#### What you have to do:
In the listing below, a line holding "# remainders of" and a line holding "statement-level skeleton of" mark the range. Retype both exactly, with all lines between them.

#### Given information:
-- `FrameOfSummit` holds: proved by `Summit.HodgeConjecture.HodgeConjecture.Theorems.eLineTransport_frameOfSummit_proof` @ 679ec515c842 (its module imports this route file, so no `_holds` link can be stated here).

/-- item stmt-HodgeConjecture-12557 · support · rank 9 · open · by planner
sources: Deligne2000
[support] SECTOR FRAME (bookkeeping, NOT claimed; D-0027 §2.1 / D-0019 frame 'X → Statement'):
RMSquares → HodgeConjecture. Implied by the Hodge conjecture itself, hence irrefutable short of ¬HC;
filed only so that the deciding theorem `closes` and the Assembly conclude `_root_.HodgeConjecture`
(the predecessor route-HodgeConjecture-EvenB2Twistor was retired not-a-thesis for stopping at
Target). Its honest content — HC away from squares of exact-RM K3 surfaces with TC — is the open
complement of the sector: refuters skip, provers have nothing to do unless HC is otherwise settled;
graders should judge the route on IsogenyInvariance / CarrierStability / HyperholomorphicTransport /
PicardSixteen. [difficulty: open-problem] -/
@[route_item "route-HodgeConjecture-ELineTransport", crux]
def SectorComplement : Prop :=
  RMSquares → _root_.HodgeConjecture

...

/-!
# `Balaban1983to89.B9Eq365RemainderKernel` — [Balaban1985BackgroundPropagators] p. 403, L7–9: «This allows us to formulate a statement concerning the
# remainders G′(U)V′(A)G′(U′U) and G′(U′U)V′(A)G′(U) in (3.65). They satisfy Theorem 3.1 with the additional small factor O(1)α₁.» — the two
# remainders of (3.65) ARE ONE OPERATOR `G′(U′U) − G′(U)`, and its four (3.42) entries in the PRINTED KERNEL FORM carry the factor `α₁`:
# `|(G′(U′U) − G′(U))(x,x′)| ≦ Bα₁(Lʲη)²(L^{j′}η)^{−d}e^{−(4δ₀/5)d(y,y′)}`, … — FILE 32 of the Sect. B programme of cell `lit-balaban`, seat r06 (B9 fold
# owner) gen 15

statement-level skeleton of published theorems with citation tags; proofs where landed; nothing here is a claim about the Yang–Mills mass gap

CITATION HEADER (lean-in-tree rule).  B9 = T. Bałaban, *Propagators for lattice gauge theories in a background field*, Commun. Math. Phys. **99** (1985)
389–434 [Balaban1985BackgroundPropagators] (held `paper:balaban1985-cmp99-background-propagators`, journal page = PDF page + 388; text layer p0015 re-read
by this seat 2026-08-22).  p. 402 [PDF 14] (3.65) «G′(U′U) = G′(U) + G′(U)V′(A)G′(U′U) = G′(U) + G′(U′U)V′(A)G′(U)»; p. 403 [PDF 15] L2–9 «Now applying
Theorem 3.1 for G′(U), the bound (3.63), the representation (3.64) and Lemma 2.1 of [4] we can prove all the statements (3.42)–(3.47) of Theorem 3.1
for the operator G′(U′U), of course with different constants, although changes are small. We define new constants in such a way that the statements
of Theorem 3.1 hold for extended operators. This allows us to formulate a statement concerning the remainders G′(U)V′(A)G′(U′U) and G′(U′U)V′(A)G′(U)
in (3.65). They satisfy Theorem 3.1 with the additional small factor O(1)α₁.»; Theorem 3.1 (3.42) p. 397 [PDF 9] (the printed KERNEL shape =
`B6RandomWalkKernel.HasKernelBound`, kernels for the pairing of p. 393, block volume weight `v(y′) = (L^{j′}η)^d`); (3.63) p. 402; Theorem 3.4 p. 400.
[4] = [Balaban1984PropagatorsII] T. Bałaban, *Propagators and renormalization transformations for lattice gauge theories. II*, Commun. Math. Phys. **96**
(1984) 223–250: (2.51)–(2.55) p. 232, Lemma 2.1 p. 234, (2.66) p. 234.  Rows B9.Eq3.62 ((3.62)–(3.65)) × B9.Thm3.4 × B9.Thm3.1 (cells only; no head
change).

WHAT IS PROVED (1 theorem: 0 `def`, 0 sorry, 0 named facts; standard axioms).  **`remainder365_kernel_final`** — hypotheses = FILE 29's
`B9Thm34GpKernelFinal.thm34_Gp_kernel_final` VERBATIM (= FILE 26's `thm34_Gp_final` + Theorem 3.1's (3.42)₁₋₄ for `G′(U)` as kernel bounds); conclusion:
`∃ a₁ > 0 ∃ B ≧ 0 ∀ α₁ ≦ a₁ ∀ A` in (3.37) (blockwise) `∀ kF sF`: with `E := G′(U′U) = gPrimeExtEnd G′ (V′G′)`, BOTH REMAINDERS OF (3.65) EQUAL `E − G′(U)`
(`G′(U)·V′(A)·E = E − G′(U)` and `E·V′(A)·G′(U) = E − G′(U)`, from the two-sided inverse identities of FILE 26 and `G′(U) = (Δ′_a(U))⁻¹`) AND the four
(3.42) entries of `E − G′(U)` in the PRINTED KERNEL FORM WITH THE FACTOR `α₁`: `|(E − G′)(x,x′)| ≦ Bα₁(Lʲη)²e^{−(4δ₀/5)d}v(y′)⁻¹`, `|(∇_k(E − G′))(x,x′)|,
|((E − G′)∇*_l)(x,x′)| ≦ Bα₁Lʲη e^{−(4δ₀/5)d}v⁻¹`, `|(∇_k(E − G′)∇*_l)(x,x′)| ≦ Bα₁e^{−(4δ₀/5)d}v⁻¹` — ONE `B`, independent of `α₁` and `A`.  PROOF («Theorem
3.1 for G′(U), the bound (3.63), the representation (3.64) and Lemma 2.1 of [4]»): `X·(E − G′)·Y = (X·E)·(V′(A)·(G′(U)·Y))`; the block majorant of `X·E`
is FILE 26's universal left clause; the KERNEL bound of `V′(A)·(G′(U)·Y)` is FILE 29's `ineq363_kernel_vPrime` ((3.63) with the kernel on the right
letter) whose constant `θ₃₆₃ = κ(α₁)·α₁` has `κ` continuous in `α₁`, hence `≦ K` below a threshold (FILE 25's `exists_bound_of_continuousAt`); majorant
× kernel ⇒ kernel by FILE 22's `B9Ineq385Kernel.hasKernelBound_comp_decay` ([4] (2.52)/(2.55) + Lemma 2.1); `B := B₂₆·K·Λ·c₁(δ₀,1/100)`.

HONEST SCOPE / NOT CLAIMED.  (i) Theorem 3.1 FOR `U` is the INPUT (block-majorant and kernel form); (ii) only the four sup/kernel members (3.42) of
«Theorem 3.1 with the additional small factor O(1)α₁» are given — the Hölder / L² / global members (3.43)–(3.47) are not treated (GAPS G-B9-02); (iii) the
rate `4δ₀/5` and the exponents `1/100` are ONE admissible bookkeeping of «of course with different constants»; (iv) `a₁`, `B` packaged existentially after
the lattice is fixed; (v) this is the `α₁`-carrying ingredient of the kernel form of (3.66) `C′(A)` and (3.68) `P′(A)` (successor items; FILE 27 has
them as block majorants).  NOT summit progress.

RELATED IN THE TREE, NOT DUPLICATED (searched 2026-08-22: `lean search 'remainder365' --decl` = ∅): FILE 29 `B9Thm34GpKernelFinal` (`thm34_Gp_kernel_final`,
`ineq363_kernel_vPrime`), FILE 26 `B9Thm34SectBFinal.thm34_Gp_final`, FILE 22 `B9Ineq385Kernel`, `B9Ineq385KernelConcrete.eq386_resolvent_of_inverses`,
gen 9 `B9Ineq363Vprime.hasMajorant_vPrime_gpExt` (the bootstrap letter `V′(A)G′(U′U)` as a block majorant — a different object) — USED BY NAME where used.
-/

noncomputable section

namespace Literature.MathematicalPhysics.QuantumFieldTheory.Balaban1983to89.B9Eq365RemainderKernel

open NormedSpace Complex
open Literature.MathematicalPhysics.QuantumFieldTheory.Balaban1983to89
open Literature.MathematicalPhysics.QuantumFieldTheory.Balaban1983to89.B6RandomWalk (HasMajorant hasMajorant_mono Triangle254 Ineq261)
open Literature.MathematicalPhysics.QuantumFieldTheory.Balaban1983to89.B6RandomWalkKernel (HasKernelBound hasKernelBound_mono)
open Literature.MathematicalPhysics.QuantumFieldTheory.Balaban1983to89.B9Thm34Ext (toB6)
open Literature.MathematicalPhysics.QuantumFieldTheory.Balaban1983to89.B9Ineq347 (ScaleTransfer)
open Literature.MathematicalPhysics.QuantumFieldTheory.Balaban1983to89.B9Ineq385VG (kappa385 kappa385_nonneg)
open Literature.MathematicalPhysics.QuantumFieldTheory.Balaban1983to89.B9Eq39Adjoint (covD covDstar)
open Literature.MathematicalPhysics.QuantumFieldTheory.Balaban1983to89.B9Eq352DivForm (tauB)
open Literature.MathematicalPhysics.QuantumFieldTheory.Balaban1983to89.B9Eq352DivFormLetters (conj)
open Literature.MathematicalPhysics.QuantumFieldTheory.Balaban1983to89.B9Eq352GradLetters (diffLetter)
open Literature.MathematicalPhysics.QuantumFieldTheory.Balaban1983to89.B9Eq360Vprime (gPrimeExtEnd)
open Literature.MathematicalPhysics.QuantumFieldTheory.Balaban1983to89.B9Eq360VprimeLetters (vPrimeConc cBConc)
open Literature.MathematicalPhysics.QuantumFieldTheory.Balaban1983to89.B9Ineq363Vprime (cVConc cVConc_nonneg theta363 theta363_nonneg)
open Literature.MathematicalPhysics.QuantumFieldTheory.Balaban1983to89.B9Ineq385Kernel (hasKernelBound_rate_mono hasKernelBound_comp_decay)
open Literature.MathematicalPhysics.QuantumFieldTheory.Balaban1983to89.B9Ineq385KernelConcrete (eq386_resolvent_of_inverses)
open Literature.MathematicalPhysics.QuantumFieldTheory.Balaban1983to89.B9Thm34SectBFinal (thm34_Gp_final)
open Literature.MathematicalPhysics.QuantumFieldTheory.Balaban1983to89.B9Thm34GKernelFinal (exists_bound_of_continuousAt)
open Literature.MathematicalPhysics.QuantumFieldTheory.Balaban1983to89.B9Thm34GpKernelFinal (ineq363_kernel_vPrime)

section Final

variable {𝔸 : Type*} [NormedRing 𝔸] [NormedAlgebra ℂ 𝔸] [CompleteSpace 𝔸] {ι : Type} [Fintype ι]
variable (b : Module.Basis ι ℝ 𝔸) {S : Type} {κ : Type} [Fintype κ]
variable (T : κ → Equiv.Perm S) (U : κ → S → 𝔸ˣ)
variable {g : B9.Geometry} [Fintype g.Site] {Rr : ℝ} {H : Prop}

#### Solution for this task:
# remainders of (3.65) ARE ONE OPERATOR `G′(U′U) − G′(U)`, and its four (3.42) entries in the PRINTED KERNEL FORM carry the factor `α₁`:
# `|(G′(U′U) − G′(U))(x,x′)| ≦ Bα₁(Lʲη)²(L^{j′}η)^{−d}e^{−(4δ₀/5)d(y,y′)}`, … — FILE 32 of the Sect. B programme of cell `lit-balaban`, seat r06 (B9 fold
# owner) gen 15

statement-level skeleton of published theorems with citation tags; proofs where landed; nothing here is a claim about the Yang–Mills mass gap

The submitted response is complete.